Rep. Teresa Leger Fernández (D-NM), who brought the bill to the House floor, is backed by Rep. Jay Obernolte (R-CA), with Reps. Ted Lieu (D-CA), Rosa Delauro (D-CT), and Chellie Pingree (D-ME) signed on as co-sponsors. On September 28, the bill was introduced in the Senate by Sen. Ben Ray Luján (D-NM). It has received endorsements from 175 arts organizations, including the Native Arts and Cultures Foundation, the Freelancers Union, AFL-CIO’s Department of Professional Employees, PEN America, and the US Department of Arts and Culture.

“We herald the bold and decisive leadership of Representative Leger Fernández to address the needs of the 5.2 million American Arts Workers who contribute $919 billion to this country’s GDP,” said Jennifer Makholm and Carson Elrod, co-founders of Be an #ArtsHero and Arts Workers Unite. “There is no American economic recovery without a robust Arts & Culture recovery.”

Since the COVID-19 outbreak, nearly two thirds of the US creative workforce — about 2.7 million workers — were laid off, furloughed, or forced into unstable labor environments, with the economy’s arts and cultural sector dipping by $15.2 billion. Creative jobs dropped 53% between late 2019 and mid 2020, recovering only halfway since then, and the prolonged pandemic continues to threaten re-openings of art spaces. 

For that reason, the CERA defines creative workers broadly, as any individuals with professional experience in the artistic production of “ideas, content, goods, and services.” Entities encompass states, local areas or boards, tribes, or nonprofits employing creative workers. Eligible projects include outdoor performances and art fairs, visual and written media focused on US history (including first responders and marginalized communities), public utilities like benches and tables, and community-focused murals and sculptures. Candidates must sign an agreement to maintain all labor domestically in accordance with union contracts. This ostensibly means that many undocumented and migrant artists who are unauthorized for work will be ineligible despite their contributions to the creative economy. 

The passing of this $300 million grant program has potential to serve as a benchmark for further arts funding, albeit with a low price tag. President Franklin Delano Roosevelt granted $27 million for the WPA’s Federal Project Number One in 1935 — the equivalent of $540 million today — to provide 40,000 artists, performers, musicians, and writers with full-time employment. He accomplished this partially through a progressive income tax that drew ire from wealthy capitalists like newspaper magnate William Randolph Hearst. 
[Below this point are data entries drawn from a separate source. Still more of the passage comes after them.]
import Summits.CriticalPhenomena.Ising3DConformalLimit.Theses.EnergyNotSigmaSquared
import Literature.Probability.LatticeModels.RandomCurrentsProofs
import Literature.Probability.LatticeModels.CurrentsEdgeAvoidance
import Literature.Probability.LatticeModels.IsingFieldVolume
import Literature.Probability.LatticeModels.MeanFieldLowerBound
import Literature.Probability.LatticeModels.SourcedDoubleCurrentsProofs
import Literature.Probability.LatticeModels.CurrentInsertion
import Literature.Probability.LatticeModels.CriticalTwoPointLower

/-!
# Disproof of `RungOneAdjacentMerging` — findings (cdisprove gen 1 → gen 2, crux item stmt-CriticalPhenomena-11262)

Route `EnergyNotSigmaSquared`, rank-5 crux (off the assembly chain: "calibration / kill criterion").
Informal: at `β_c(3)` in the free box `Λ_n ⊂ ℤ³`, for independent pairs `(n₁,n₃) ~ P^{0x} ⊗ P^∅`,
`(n₂,n₄) ~ P^{e₂,x+e₂} ⊗ P^∅`, `P[C_{n₁+n₃}(0) ∩ C_{n₂+n₄}(e₂) = ∅] → 0` as `‖x‖ → ∞` (`n → ∞` first).

## STATUS (gen 2, 2026-08-16T05:15Z): NO KILL IS POSSIBLE — THE CRUX IS A THEOREM OF THE TREE
`Cruxes/RungOneAdjacentMerging/CruxCandidateG3.lean` (drefute g3) proves the route declaration
`…Theses.EnergyNotSigmaSquared.RungOneAdjacentMerging` WITHOUT `sorry`, importing only landed modules
(route file; landed stubs Chebyshev p73269, BoxPassage p72997, Cells p72844, WindowRegular p72861,
HarvestInputs p73276; AssemblyAux p73984) plus in-file proofs of `stub_abstractHarvest` (gen-2 drefute kit)
and `stub_assembly` (since landed by the lead, p76480).  Gen-2 cdisprove RE-VERIFIED it against the current
tree: `lean check` rc 0 / 0 warnings / 0 sorries, `#print axioms rungOneAdjacentMerging_candidate` =
`[propext, Classical.choice, Quot.sound]`; a renamed copy re-elaborated from source in 13 s (not a cache
artefact).  What is left is bookkeeping for the lead prover (land `stub_abstractHarvest`, then the 15-line
composition `--workitem stmt-CriticalPhenomena-11262`).  A refuter cannot and should not fight a
kernel-checked proof; this file therefore records, for planners / ideators of the ROUTE:
(i) which hypotheses and quantifiers of the crux are load-bearing (so that restatements elsewhere keep them),
(ii) the natural strengthenings and their status, (iii) why the proof mechanism cannot reach the RATE form
that the route's real cruxes (`EnergyGapPowerLaw` 4469, `GapForcesFarMerging` 4468) need.

## Findings index (everything below the docblock is kernel-checked, rc 0, no sorry)
* §T toolkit (any finite graph `G`, `β ≥ 0`): `PairAvoidAt G o` (both currents of a pair vanish on the
  bonds at `o`), `bondsAt`, the product formula `doubleCurrentMeasure_real_pairAvoidAt`
  (`P^{∅,∅}[PairAvoidAt o] = (Z_∅(n ≡ 0 at o)/Z_∅)²`), FINITE ENERGY `exp_le_plusCurrentSumAvoid_div`
  (`Z_∅(n ≡ 0 on T)/Z_∅ = ⟨e^{-βK_T}⟩ ≥ e^{-β|T|}`, from the tree's ADS15 (2.13)–(2.14)
  `plusCurrentSumAvoid_div_eq_isingExpect`), CONFINEMENT `not_mem_tracedConn_of_pairAvoidAt`, and
  `exp_pow_le_disjoint_sourceless`: `P^{∅,∅} ⊗ P^{∅,∅}[no u with o ↔ u, a ↔ u] ≥ e^{-4β deg(o)}` for `o ≠ a`.
* §A LOAD-BEARING GUARD `R ≤ ‖x‖`: `rungOneAdjacentMerging_false_without_farX :
  ¬ RungOneAdjacentMergingWithoutFarX` — witness `x = 0`: then `{o} ∆ {y} = {a} ∆ {y'} = ∅`, both pairs are
  SOURCELESS and avoid each other with probability `≥ e^{-24β_c}` at every `n ≥ 1`
  (`disjoint_sourceless_lower`).  (Re-derived in gen 2 with a shorter proof; gen 1's version lives in the
  evidence file `20260816T045502Z-Disproof.lean`, sha256 6d8c3d68…, whose body is not mounted on this hub.)
  `rungOneAdjacentMerging_of_withoutFarX`: the mutation is the crux with `R := 0`.
* §B RATE FORM `RungOnePower` (gen-1 name kept; `D_n(x) ≤ C‖x‖^{-κ'}` eventually in `n`) and
  `rungOneAdjacentMerging_of_power : RungOnePower → crux`.  OPEN; not reachable by the proof's mechanism
  (ceiling below); it is the duplicated-system shadow of `EnergyGapPowerLaw`.
* §C TIGHTNESS AT EVERY FINITE STAGE (gen-1 names kept, re-derived in gen 2 with new proofs):
  `disjoint_prob_pos` — for `β > 0`, `x = L e₀`, `L ≤ n`, `1 ≤ n`: `0 < D_n(x)` (the atom ((current of the
  axis walk `x → 0`, 0), (current of the axis walk `x+e₂ → e₂`, 0)) has positive mass —
  `doubleCurrentMeasure_real_singleton_pos` — and its clusters live in the disjoint lines `{v 1 = 0}`,
  `{v 1 = 1}` — `mem_of_tracedConn`); `RungOneAdjacentMergingEpsZero` (`≤ ε` ↦ `≤ 0`) with
  `rungOneAdjacentMerging_of_epsZero` (⇒ crux) and `not_rungOneAdjacentMerging_eps_zero : ¬ …EpsZero`
  (witness `x = L e₀`, `L = max ⌈R⌉₊ 1`; uses `β_c(3) > 0`, `criticalBeta_pos_holds`).  Gen 1 also had
  `disjoint_prob_lt_one` (`D_n(x) < 1`: the walk `0 → e₂ → … → x+e₂ → x` meets the second cluster at `e₂`),
  not re-derived (now subsumed by the proved crux for large `x`, `n`).  So `0 < D_n(x)` at every finite
  stage, the unguarded and the `ε = 0` statements are false: the content of the crux is exactly the double
  limit — which the tree now proves.
  Toolkit: `exists_current_of_walk` (walk ↦ current with sources = endpoints, SUPPORTED on the walk's edges),
  `exists_axisWalk` (axis walks in the comap box graph with coordinate control), `axis_mem_box`.

## Load-bearing / mutation table (H dropped or changed ↦ verdict)
* guard `R ≤ ‖x‖` dropped ↦ FALSE (§A, kernel-checked).
* `0 < ε` ↦ `ε = 0` ↦ FALSE (§C, kernel-checked).
* `β_c` ↦ `β = 0` ↦ junk-TRUE: `w_0(n) = 0` unless `n ≡ 0`, so `Z_{{o,y}}(0) = 0` for `o ≠ y` and
  `doubleCurrentMeasure G 0 ({o} ∆ {y}) ∅` is the ZERO measure (documented junk value), `D = 0 ≤ ε`.
  ⇒ any restatement at a general `β` must carry `0 < β` to mean anything.
* `β_c` ↦ `0 < β < β_c` ↦ TRUE IN PRINT, not provable in tree: Ott–Velenik, PTRF 175 (2019), arXiv:1804.08323,
  Thm 1.2 (d = 3: `⟨σ_A;σ_{B+x}⟩_β ≍ (‖x‖ log ‖x‖)^{-2} e^{-2ξ‖x‖}`, the `(log)^{-2}` being the non-intersection
  probability of two directed bridges, §2.3–2.4) with CIV03 OZ asymptotics `G ≍ ‖x‖^{-1}e^{-ξ‖x‖}`,
  `EnergyFactorisation` (4472) and `D ≤ A^par` (ADC21 App. A, Cor. A.2) give `D(β;x) ≲ (log ‖x‖)^{-2} → 0`.
  ⇒ CRITICALITY IS NOT LOAD-BEARING for the `o(1)` statement (it is for any power rate): the proved Rung 1
  cannot distinguish `Δ_ε > 2Δ_σ` from `Δ_ε = 2Δ_σ`.
* `d = 3` ↦ `d ≥ 5` ↦ FALSE IN PRINT (Aizenman, CMP 86 (1982): finite bubble ⇒ adjacent duplicated clusters
  avoid each other with probability `≥ c > 0` — Gaussianity above four dimensions); `d = 4` ↦ TRUE
  (Aizenman–Duminil-Copin, Ann. Math. 194 (2021), rate `(log)^{-c}`).  The tree proof uses `d = 3` exactly
  through `B(β_c(3)) = ∞` (`NNIsing.bubbleDiagram_criticalBeta_three_eq_top`) inside `stub_harvestInputs`,
  and drefute g1's `Negative/AbstractHarvestLoadBearing.lean` (p73605) shows `B → ∞` is load-bearing for the
  harvest (`abstractHarvest_false_without_bubbleDivergence`).
* EVENT `C_{n₁+n₃}(0) ∩ C_{n₂+n₄}(e₂) ≠ ∅` ↦ `0 ↔ e₂ in n₁+n₂` (single sourced currents, no sourceless partners),
  i.e. `A^par → 0` ⇔ `EnergyGapSoft` (4473) by `EnergyFactorisation` (4472, proved) ↦ OPEN, and NOT implied by
  the proved crux: a single sourced current has the exact one-point UPPER bound `G(0,u)G(u,x)/G(0,x)` but no
  lower bound (the FATNESS-LITE gap of the route docstring); pointwise neither event contains the other
  (e.g. `0 —n₂— w —n₁— e₂` connects `0,e₂` in `n₁+n₂` with `C_{n₁}(0) ∩ C_{n₂}(e₂) = ∅`).
* quantifier strengthenings — `n₀` uniform in `x`; intersection inside a ball `B_{R(ε)}` around the origin;
  `|C₁ ∩ C₂| → ∞` in probability ↦ all TRUE by the same proof (`R = 2^{sup 𝒦 + 4}` depends on `ε` only) —
  no refutation to be had there.

## Ceiling of the proof mechanism (heuristic, NOT kernel-checked; for planners)
Line `dominant-shell-concentration` bounds `D` by Chebyshev: `D ≤ θ` with `θ ≥ Var N/(E N)²`,
`N = Σ_{k ∈ 𝒦} w_k N_k/E N_k` a convex combination of normalised shell intersection counts.  The cross terms
are `(1+o(1))·w_j w_k` (tree bound A.3 + window regularity — this IS the "cross-shell decorrelation" the
planner feared missing; it comes for free at decay-separated windowed scales), but each diagonal term is
`w_k²·E N_k²/(E N_k)² ≥ w_k²(1 + P[N_k = 0])` (Cauchy–Schwarz), and `P[N_k = 0]` — two independent
duplicated clusters missing each other inside ONE dyadic shell — is expected to stay `≥ c > 0` uniformly in `k`
(scale invariance; dimensions `(2-η)+(2-η) > 3` give intersection with probability in `(c, 1-c)` per scale, as
for two Brownian paths in `ℝ³`).  Hence `θ ≳ Σ_k w_k² ≥ 1/|𝒦| ≥ 1/log₂‖x‖`: NO second-moment / Chebyshev
argument over `≤ log₂‖x‖` shells can output better than `c/log ‖x‖`, let alone the power `‖x‖^{-κ'}` of
`RungOnePower`.  A power needs a MULTIPLICATIVE estimate (conditionally on the configuration up to scale `2^k`
and on avoidance so far, the strands merge in the next shell with probability `≥ c`) — i.e. exactly the
separation + boundary-flux decoupling technology for SOURCED currents that `GapForcesFarMerging` (4468) posits
and nobody has on `ℤ³`.  Reading for the route: the proved Rung 1 says "the duplicated system merges,
qualitatively, as in `d = 4`"; it is NOT evidence for `Δ_ε > 2Δ_σ`, and its proof transfers neither to the
single-current `EnergyGapSoft` (no one-point lower bound) nor to any rate.

## Targets (lead's stuck stubs)
None assigned (payload `targets = []`, `stuck_stubs = []`); the skeleton's seven stubs are landed (6) or
have a verified sorry-free candidate (`stub_abstractHarvest`).  drefute g1–g3 found 0 stub-false.

## Near-misses
None open: every cheap mutation is either refuted above, junk, or settled positively by the tree proof.
-/

noncomputable section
While President Joe Biden allocated $470 million for the arts in the federal stimulus earlier this spring, the latest $1 trillion infrastructure bill — and Senate Democrats’ budget blueprint — does not incorporate art workers, even after entertainment industry leaders called on Biden to recognize the culture sector as a central component of infrastructure. This kind of recognition could go a long way in expanding public art programs and decreasing institutional reliance on private philanthropy.